Kampong Soam Municipality (ក្រុងកំពង់សោម) is a municipality (krong) in Preah Sihanouk Province, Cambodia. Established in August 2024, it is the third city in the province, alongside Sihanoukville and Koh Rong. Kampong Som was the initial name for the coastal city that was later known as Sihanoukville during the Sangkum Reastr Niyum period. The name was changed back to Kampong Som following Marshall Lon Nol's coup, and in 1993, it was changed again to Sihanoukville when the contemporary Cambodian state was established.

== History ==
The municipality was created by a Royal Government sub-decree signed by Prime Minister Hun Manet on August 28, 2024. The creation of the city involved the partition of five communes from Prey Nob District.

== Geography ==
Kampong Som is located in the southern part of Preah Sihanouk Province. It serves as a strategic gateway for the province, housing the Sihanouk International Airport and portions of the Ream Naval Base coastal area.

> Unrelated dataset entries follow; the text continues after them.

omit [DecidableEq β] in
/-- **THE ONE-BLOCK COUNT TRANSFERS**: if the touch relation is monotone in its integer radius and `#{y | touch k u t y s}
≤ N k t s` uniformly in the block `u`, then `#{y | nearOfNat touch u t y s r} ≤ N ⌊r⌋₊ t s` (§3's `hNZ` with
`NZ r t s := N ⌊r⌋₊ t s`; an empty set for `r < 0`). [folklore] -/
theorem card_nearOfNat_le (htmono : ∀ (k k' : ℕ) (u : β) (t : ℕ) (y : γ) (s : ℕ), k ≤ k' → touch k u t y s → touch k' u t y s)
    (N : ℕ → ℕ → ℕ → ℕ)
    (hN : ∀ (k : ℕ) (u : β) (t s : ℕ), (univ.filter fun y : γ => touch k u t y s).card ≤ N k t s)
    (u : β) (t s : ℕ) (r : ℝ) :
    (univ.filter fun y : γ => nearOfNat touch u t y s r).card ≤ N ⌊r⌋₊ t s := by
  refine le_trans (card_le_card fun y hy => ?_) (hN ⌊r⌋₊ u t s)
  obtain ⟨k, hk, hky⟩ := (mem_filter.1 hy).2
  exact mem_filter.2 ⟨mem_univ _, htmono k _ u t y s (Nat.le_floor hk) hky⟩

end NatRadius

/-! ## §4 The mass-total input `hMS`: `MS` under a cardinality law displayed at the joins -/

omit [DecidableEq β] [LinearOrder R] [Fintype γ] in
/-- **`MS` UNDER A LAW AT THE JOINS**: if at every join `X ∈ joins st G` every part `P ∈ tparts st X` has
`M (ftime X) P ≤ φ (ftime X) P`, then `MS st M G ≤ Σ_X Σ_P φ (ftime X) P` (`MS_eq_sum_joins`). [folklore] -/
theorem MS_le_of_law (M : ℕ → Gen ε → ℕ) (φ : ℕ → Gen ε → ℝ) (G : Gen ε)
    (hlaw : ∀ X ∈ joins st G, ∀ P ∈ tparts st X, (M (ftime st X) P : ℝ) ≤ φ (ftime st X) P) :
    MS st M G ≤ ((joins st G).map fun X => ((tparts st X).map fun P => φ (ftime st X) P).sum).sum := by
  rw [MS_eq_sum_joins]
  exact List.sum_le_sum fun X hX => List.sum_le_sum fun P hP => hlaw X hX P hP

variable [DecidableEq ε] (sh : ε → PEv)

omit [DecidableEq β] [LinearOrder R] [Fintype γ] in
/-- **`MS ≤ umass∕(1−θ) + 2γ′·nmerges`** for a chronological, strictly dated shape tree under the cardinality law at the
joins in `zmass` currency (row (a)-TOTAL, `HistoryZoneMassTotal.sum_joins_tparts_zmass_add_le`). [folklore] -/
theorem MS_le_of_zmass (M : ℕ → Gen ε → ℕ) {θ WB WM γ' : ℝ} (hθ0 : 0 ≤ θ) (hθ1 : θ < 1) (hB : 0 ≤ WB)
    (hM : 0 ≤ WM) (hγ : 0 ≤ γ') {G : Gen ε} {T : ℕ} (hD : Dated (PEv.step ∘ sh) true T G)
    (hC : Chrono (PEv.step ∘ sh) G)
    (hlaw : ∀ X ∈ joins (PEv.step ∘ sh) G, ∀ P ∈ tparts (PEv.step ∘ sh) X,
      (M (ftime (PEv.step ∘ sh) X) P : ℝ) ≤ zmass sh θ WB WM (ftime (PEv.step ∘ sh) X) P + γ') :
    MS (PEv.step ∘ sh) M G ≤ umass sh WB WM G / (1 - θ) + 2 * γ' * (nmerges G : ℝ) :=
  (MS_le_of_law (PEv.step ∘ sh) M (fun t P => zmass sh θ WB WM t P + γ') G hlaw).trans
    (sum_joins_tparts_zmass_add_le hθ0 hθ1 hB hM hγ hD hC)

omit [DecidableEq β] [LinearOrder R] [Fintype γ] in
/-- **THE CONSUMER'S SHAPE `MS ≤ κM·F`**, `F = Σ_births (fat + 1)`, `κM = (WB + WM)∕(1 − θ) + 2γ′` — the END's first
class-linear input, discharged down to the cardinality law at the joins in `zmass` currency, `Chrono`, `Dated` and the
signs (`umass = WB·F + WM·nmerges`, `nmerges + 1 ≤ F`). [folklore] -/
theorem MS_le_bsum (M : ℕ → Gen ε → ℕ) {θ WB WM γ' : ℝ} (hθ0 : 0 ≤ θ) (hθ1 : θ < 1) (hB : 0 ≤ WB)
    (hM : 0 ≤ WM) (hγ : 0 ≤ γ') {G : Gen ε} {T : ℕ} (hD : Dated (PEv.step ∘ sh) true T G)
    (hC : Chrono (PEv.step ∘ sh) G)
    (hlaw : ∀ X ∈ joins (PEv.step ∘ sh) G, ∀ P ∈ tparts (PEv.step ∘ sh) X,
      (M (ftime (PEv.step ∘ sh) X) P : ℝ) ≤ zmass sh θ WB WM (ftime (PEv.step ∘ sh) X) P + γ') :
    MS (PEv.step ∘ sh) M G ≤ ((WB + WM) / (1 - θ) + 2 * γ') * bsum (fun b => (((sh b).fat : ℕ) : ℝ) + 1) G := by
  refine (MS_le_of_zmass sh M hθ0 hθ1 hB hM hγ hD hC hlaw).trans ?_
  set F := bsum (fun b => (((sh b).fat : ℕ) : ℝ) + 1) G
  have hn : (nmerges G : ℝ) + 1 ≤ F := nmerges_lt_bsum sh G
  have hn0 : (0 : ℝ) ≤ nmerges G := Nat.cast_nonneg _
  have hu : umass sh WB WM G = WB * F + WM * (nmerges G : ℝ) := by
    rw [umass_eq_bsum, ← bsum_mul]
  have h1θ : 0 < 1 - θ := by linarith
  have hum : umass sh WB WM G ≤ (WB + WM) * F := by rw [hu]; nlinarith
  have hdiv : umass sh WB WM G / (1 - θ) ≤ (WB + WM) / (1 - θ) * F := by
    rw [div_mul_eq_mul_div, div_le_div_iff_of_pos_right h1θ]; exact hum
  nlinarith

== Administrative divisions ==
As of 2026, Kampong Soam Municipality has five sangkats (quarters) and 23 villages. The city hall and administrative headquarters are located in Sangkat Ream.

| No. | Code | Sangkat | Khmer | Number of villages |
|---|---|---|---|---|
| 1 | 180601 | Ream | រាម | 4 |
| 2 | 180602 | Bet Trang | បិតត្រាង | 3 |
| 3 | 180603 | Ou Oknha Heng | អូរឧកញ៉ាហេង | 5 |
| 4 | 180604 | Boeng Ta Prum | បឹងតាព្រហ្ម | 6 |
| 5 | 180605 | Ou Chrov | អូរជ្រៅ | 5 |

== Economy and Infrastructure ==
The city is designated as a key component of the "Multi-Purpose Model Special Economic Zone" master plan. It includes:
Sihanouk International Airport: Located within the city limits.

Investment Zones: The area is a hub for new special economic zones (SEZs) and high-end tourism development projects.

Transportation: The city is bisected by National Road 4 and is near the Phnom Penh-Sihanoukville Expressway.

== Government ==
The city is governed by a Municipal Council and a Board of Governors. Following its creation in 2024, the administration transitioned from the Prey Nob District authorities to a dedicated municipal structure to improve public service delivery and urban planning. The first municipal council election of Kampong Som Municipality was held on January 26, 2025.